ROSISKA DARCY DE OLIVEIRA

A Conferência Mundial da Mulher, que acaba de se realizar na China, em uma de suas decisões mais corajosas, recomendou a todos os Estados "considerar a revisão das leis que contém medidas punitivas contra as mulheres que realizam abortos ilegais".
O Brasil, como a grande maioria dos países, assinou sem reservas a Plataforma de Ação de Pequim. Dando cumprimento a esse compromisso, o Conselho Nacional dos Direitos da Mulher pôs em marcha um processo de consulta da sociedade civil visando a formular propostas e recomendações sobre a questão.
Todos sabemos quão complexo é o tema do aborto. Mas também ninguém ignora que, no Brasil, mais de um milhão de mulheres aborta a cada ano em condições precaríssimas. As sequelas do aborto clandestino constituem, em nosso país, uma das principais causas de mortalidade feminina.
Os movimentos de mulheres há anos têm denunciado esse estado de coisas, agravado pela inexistência de uma política eficaz de planejamento familiar. É o reconhecimento dessa situação que explica a tomada de posição da comunidade internacional.
Como demonstra a experiência de outros países, a exemplo dos Estados Unidos, França e Itália, a descriminalização da interrupção voluntária da gravidez tem tanto maior chance de ser aprovada quanto maior for o apoio do conjunto da sociedade civil a uma causa que não é só das mulheres. O preço, em termos de sofrimento físico e psíquico, que as mulheres brasileiras vêm pagando na solidão em que enfrentam o problema não pode continuar a ser ignorado.

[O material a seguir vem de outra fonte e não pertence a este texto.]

import Summits.BirchSwinnertonDyer.BirchSwinnertonDyer.Theorems.ThetaPartnerAtTwoSignedKatoUpToAtTwoKatoBKSocketHelpers
import HarnessLib

/-!
# Route `ThetaPartnerAtTwo` (TP2), crux K3 `SignedKatoDivisibilityUpToAtTwo` (stmt-BirchSwinnertonDyer-20308 / K3P′ 25631), line `colemanrat`
# v14.1 — Λ-FREE TWINS II: brick B2 (Kato's even primitive character values transported to `F_{2^{n+2}}`) from the VALUE LAW (C5) ALONE,
# and the shape check «the displayed `hC5` IS conjunct (C5) of `ZetaBody`»

Width seat `bsd-wall-tp2-p2x-w2` g8 (cell `bsd-wall`).

* §1 `KatoValue.charSumF_mul_gaussSum_eq_of_valueLaw` — twin of w4 g0's `KatoValue.charSumF_mul_gaussSum_eq` (`…KatoValueTransfer`): no classes
  `z`, no `Λ`, no Tate-module binders.
* §2 `KatoBK.charSumF_mul_gaussSum_eq_two_of_valueLaw` — twin of the lead's `KatoBK.charSumF_mul_gaussSum_eq_two` (`…KatoBKSocketHelpers`), the
  (B2) input of the socket's level identity at level `2^{n+2}`.
* §3 `KatoValue.valueLaw_of_zetaBody` — a `ZetaBody` witness yields the displayed `hC5` by projection (`hbody.2.2.2.2.2`), so every Λ-free
  twin specialises back to its original.

AUDIT behind this file (of w3 g8's socket `KatoBK.corePairChiPrim_of_coreKZ_of_bricks`, p636266 = the lead's p635470 re-cut): of the six conjuncts
of `Kato2004.ZetaBody W 2 f ιC κK ΛK c d a A z x` the socket consumes (C1) and (C2) (through `Kato2004.exists_isEulerSystemClassTwo_of_zetaBody`)
and (C5) (through `KatoConst.exists_ratCast_eq_katoConstant_of_analyticRank_eq_zero` — whose call of `zetaBody_value_level_one` DISCARDS the
`Λ`-clause —, `KatoBK.charSumF_mul_gaussSum_eq_two` = w4 g0's `KatoValue.charSumF_mul_gaussSum_eq`, and brick B4c = w4 g0's
`KatoValue.sum_sigma_eq_of_zetaBody`), never (C3a) (`Λ` Galois-equivariant), (C3b) (`Λ` local at `p`) or (C4) (`Λ(z) = 1 ⊗ x`). So Kato's
ABSTRACT dual-exponential datum `Λ` — whose axioms (C3a)/(C3b) are READINGS of Kato §9.4 carried «with their own attribution» inside the fact
shape (module docstring of `Literature/…/Kato2004/EulerSystemValues.lean`, O1 / X1-eq / X1-loc) — is IDLE in the displayed residue CORE_KZ once
the Bloch–Kato clause (KZ) ties `x` to `z` through the layer pairing. The three files `…KatoBKLambdaFree{Values,CharValues,ESClass}.lean`
supply the Λ-free inputs of a re-cut socket over CORE_KZ⁰ (= CORE_KZ with «∃ ΛK … ZetaBody … ∧ (KZ)» replaced by «(C1) ∧ (C2) ∧ (C5) ∧ (KZ)»).
The displayed hypothesis `hC5` is VERBATIM conjunct (C5) of `ZetaBody` with its `let` expanded (definitional check:
`KatoValue.valueLaw_of_zetaBody` in `…LambdaFreeCharValues`). Proofs are the originals' proofs with the destructuring of `hbody` removed.
HONEST FRAMING: theorems only (no definition, no named fact, no instance, no `sorry`); every statement is CONDITIONAL on displayed Kato-shaped
hypotheses (conjuncts of the conclusion of the cite-only fact `Kato2004.exists_eulerSystem_expStar_values`); closes no item; K3 / K3P′ are
NOT settled and BSD is NOT proved by any of this.

References: K. Kato, Astérisque 295 (2004), Ex. 13.3 (p. 225), (8.1.3) (p. 180), Lemma 8.5 (pp. 183–184), §6.2 (p. 161), Thm. 6.6 (1)
(p. 163), Thm. 9.7 (p. 189), §13.1 and Thm. 13.4 (pp. 224–226) [Kato2004Asterisque]; B. Mazur, J. Tate, J. Teitelbaum, Invent. Math. 84
(1986) §I.8 [MazurTateTeitelbaum1986Invent]; L. Washington, *Introduction to Cyclotomic Fields* (1997) §13.1 [Washington1997].
-/

set_option autoImplicit false
-- the Theorems namespace of this sub repeats the summit name by design (D-0017 nested layout)
set_option linter.dupNamespace false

A Comissão de Reforma do Código Penal, criada em abril desse ano no Ministério da Justiça, nos oferece um contexto privilegiado para o debate sobre as propostas de mudança legal. O Conselho Nacional dos Direitos da Mulher, em diálogo com a sociedade civil, buscará, por sua vez, interlocução com essa Comissão, com vistas a garantir que os compromissos de Pequim não se tornem letra morta.
As consultas já em curso junto a juristas e representantes de organizações de mulheres ligadas à área de saúde são o primeiro passo da construção desse diálogo entre governo e sociedade.
Bem sabemos que as conclusões das conferências internacionais não têm força de lei no plano interno a cada país. Porém as recomendações da comunidade internacional definem uma nova agenda de direitos e deveres que têm a força de um referencial político. O desafio, agora, para o Brasil é o de adequar sua legislação a esse novo referencial.